Golden SAML.

An identity-attack technique that steals a federation IdP's token-signing private key (typically from AD FS) and forges arbitrary SAML responses, granting persistent, MFA-bypassing access to any federated service. Относится к категории Идентификация и доступ в кибербезопасности.

An identity-attack technique that steals a federation IdP's token-signing private key (typically from AD FS) and forges arbitrary SAML responses, granting persistent, MFA-bypassing access to any federated service.

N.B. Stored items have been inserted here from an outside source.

import Summits.QuantumFields.YangMills.Theorems.AtomicSynthesisMolliApprox
import Mathlib
import HarnessLib

/-!
# LINE «FemtoWitness» v6 on crux ⟨stmt-QuantumFields-23138⟩ `OnsetSkewLaw.RPOnsetFloor` (planner ym-idea-11 g13/g14): the registered stub
# `stub_singleSlot : StubSingleSlotP` BY NAME AND SIGNATURE

The single-slot fixed-father-bump atomic synthesis on `ℝ⁴` — the shared L stub of AtomicSynthesis ⟨28126⟩ and of the onset-floor lines on
⟨23138⟩ / ⟨22956⟩ — is the tree theorem ✓`Summit.QuantumFields.YangMills.Cruxes.AtomicSynthesis.SingleSlotPlan.stub_singleSlot`
(`AtomicSynthesisMolliApprox`: H1 `momentKilling` + H4a `molliApprox` + H4b `riemannDisc_six` + H5/H4-split `stubSingleSlot_of_split`).
This file records it under the registered name for the ⟨23138⟩ registry (signature `RPOnsetFloorPosTimeSynthCollar.StubSingleSlotP`).

Tree only; no `sorry`; standard axioms.  HONEST FRAMING: one registered stub of an open line; `stub_onsetFloorQ2`, `stub_weakTwoPointCurrency`,
the crux 23138, every rung and summit statement are untouched; the Yang–Mills mass gap is NOT proved.  Width seat `ym-line-sfw-p2-w3` g36. [folklore]
-/

set_option autoImplicit false

namespace Summit.QuantumFields.YangMills.Theorems.RPOnsetFloorSingleSlotRegistered

/-- **Registered stub `stub_singleSlot` of LINE «FemtoWitness» (⟨23138⟩), BY NAME AND SIGNATURE** — single-slot synthesis for every compactly
supported Schwartz father bump with non-zero integral (the tree theorem `AtomicSynthesis.SingleSlotPlan.stub_singleSlot`). [folklore] -/
theorem stub_singleSlot : Summit.QuantumFields.YangMills.Theorems.RPOnsetFloorPosTimeSynthCollar.StubSingleSlotP :=
  Summit.QuantumFields.YangMills.Cruxes.AtomicSynthesis.SingleSlotPlan.stub_singleSlot

end Summit.QuantumFields.YangMills.Theorems.RPOnsetFloorSingleSlotRegistered
/-- **THE ITEM FROM THE STUB INSTANCES OF A DIVIDED STAGE-13 CARRIER HOME AND THE PAIR-FORM N19′ EDGE** (`N = 2`; XXXVIᶜᵒᴾᴴ `spine_rec13CCoPH_of_rateStubs_twoKeys₁₃CoPH`; the stubs are asked at EVERY
admissible θ — stronger than the guarded class needs). [bookkeeping] -/
theorem spineGivenEndpointR13SepCoPH_of_rateStubs_twoKeys₁₃CoPH
    (hkeyS : ∀ (F : T4Family) (D : Datum F 2) (g₀ : ℕ → ℝ) (os : List (ULoop F)) (S : SpineCarriers), SRec F D g₀ os S ↔
      ∃ (θ : Stage13HParams F 2) (hP : θ.Provisos₁₃CoPH F 2), θ.Admissible F 2 ∧ D = datumOfRecord₁₃CoPH F 2 θ hP ∧ S = cr F θ hP g₀ os)
    (hkeyR : ∀ (F : T4Family) (D : Datum F 2) (g₀ : ℕ → ℝ) (os : List (ULoop F)) (R : RateCarriers 2), RRec F D g₀ os R ↔
      ∃ (θ : Stage13HParams F 2) (hP : θ.Provisos₁₃CoPH F 2), θ.Admissible F 2 ∧ D = datumOfRecord₁₃CoPH F 2 θ hP ∧ R = rr F θ hP g₀ os)
    (hx : S_R00x (fun F D w => IsRecordOfRecord₁₃CCoPH F 2 D w) RRec) (h14 : S_N14 RRec) (h15 : S_N15 RRec) (h16 : S_N16 RRec) (h17 : S_N17 RRec)
    (h18 : S_N18 RRec) (h22 : S_N22 RRec) (hx' : S_N27x (fun F D w => IsRecordOfRecord₁₃CCoPH F 2 D w) SRec) (h20 : S_N20 SRec) (h21 : S_N21 SRec)
    (h19₂ : ∀ (F : T4Family) (θ : Stage13HParams F 2) (hP : θ.Provisos₁₃CoPH F 2) (θ' : Stage13HParams F 2) (hP' : θ'.Provisos₁₃CoPH F 2),
      θ.Admissible F 2 → θ'.Admissible F 2 → datumOfRecord₁₃CoPH F 2 θ' hP' = datumOfRecord₁₃CoPH F 2 θ hP → ∀ (g₀ : ℕ → ℝ) (os : List (ULoop F)),
        RatesAt (datumOfRecord₁₃CoPH F 2 θ hP) (rr F θ' hP' g₀ os) → letI := (cr F θ hP g₀ os).dec
          ∃ δ : ℕ → ℝ, NE7.Core (cr F θ hP g₀ os).l₀ (cr F θ hP g₀ os).vol (cr F θ hP g₀ os).T (cr F θ hP g₀ os).Bad
            (fun K t τ => (cr F θ hP g₀ os).A K t τ - (cr F θ hP g₀ os).shA K t τ) (fun K t τ => (cr F θ hP g₀ os).B K t τ - (cr F θ hP g₀ os).shB K t τ) δ ∧
            Summable δ) :
    SpineGivenEndpointR13SepCoPH :=
  spineGivenEndpointR13SepCoPH_of_spine_rec13CCoPH
    (spine_rec13CCoPH_of_rateStubs_twoKeys₁₃CoPH cr rr SRec RRec hkeyS hkeyR hx h14 h15 h16 h17 h18 h22 hx' h20 h21 h19₂)

end Knits

/-! ## §3 The cluster-level keyed faces: K3⁷ from K5 «SpineDatum» (and K4's hook) READ AT THE GUARDED STAGE-13 TUPLES — the shape `closes` consumes -/

section KeyedClusters

variable (Inputs : InputsPred 2)

/-- **THE ITEM FROM THE K5 CLUSTER STATEMENT KEYED AT THE GUARDED STAGE-13 TUPLES** (`N = 2`): if at every Stage-13 θ with provisos, `θ.ZhUnity F 2`, `θ.SlotsNondegenerate₁₃ F 2`,
`θ.Admissible F 2`, under (B) and END at the datum of record, for all small tuned `g₀` and EVERY loop string the per-string SPINE DATUM `YMDAG.UVSplit.SpineDatum` holds (N20 ∧ N21 ∧ N19-on-cores
∧ budget ∧ `Summable δ` ∧ E1∕E2 at explicit carriers — R420's unguarded K5), then `SpineGivenEndpointR13SepCoPH` — per string by the route module's `stringHybridNE7_of_spineDatum`.  No record
predicate, no world. [bookkeeping] -/
theorem spineGivenEndpointR13SepCoPH_of_keyedSpineDatum
    (h5 : ∀ (F : T4Family) (θ : Stage13HParams F 2) (hP : θ.Provisos₁₃SepCoPH F 2), (θ.ZhUnity F 2 ∧ θ.SlotsNondegenerate₁₃ F 2) → θ.Admissible F 2 →
      B16.EndStatementBPrinted (datumOfRecord₁₃SepCoPH F 2 θ hP).C → DagBinding.EndpointExistence (datumOfRecord₁₃SepCoPH F 2 θ hP).C.toB12 →
        ForSmallCouplings (datumOfRecord₁₃SepCoPH F 2 θ hP) fun g₀ => ∀ os : List (ULoop F), SpineDatum (datumOfRecord₁₃SepCoPH F 2 θ hP) g₀ os) :
    SpineGivenEndpointR13SepCoPH := by
  intro F θ hP hG hθ _ _
  show (datumOfRecord₁₃SepCoPH F 2 θ hP).UnderHypotheses _ fun g₀ => T4ApexHybrid.StringwiseHybridNE7 ((datumOfRecord₁₃SepCoPH F 2 θ hP).scheme g₀)
  intro hB hEnd
  exact (h5 F θ hP hG hθ hB hEnd).mono fun g₀ hg => stringHybridNE7_of_spineDatum _ g₀ hg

Golden SAML was disclosed by CyberArk Labs in 2017 and shot to prominence as a documented technique used in the 2020 SolarWinds-Sunburst intrusions. The attack assumes a federated identity model: an on-premises identity provider (most often Microsoft AD FS) signs SAML responses with a private token-signing key whose public counterpart is trusted by every relying party — Microsoft 365, AWS, Salesforce, Workday, and so on. An attacker who reaches AD FS with sufficient privilege (Domain Admin, AD FS service account) can extract that private key and then sign SAML responses for any user, any group memberships, with no need to log in to the IdP at all. Because the resulting tokens are cryptographically valid, MFA prompts, password resets, and account lockouts are bypassed; revocation requires rotating the token-signing certificate and re-establishing trust with every relying party. Defensive controls focus on hardening AD FS (HSM-backed signing keys, restricted Tier-0 access, monitoring of `Microsoft-Windows-Security-Auditing` 410/411 events), migrating to cloud-native IdPs (Entra ID with no AD FS), and detecting anomalous SAML assertions at relying parties (e.g. impossible NameID claims, unfamiliar issuers, sudden first-seen IPs).

Защита от Golden SAML обычно сочетает технические меры и операционные практики, как описано в определении выше.

Распространённые альтернативные названия: Golden SAML attack.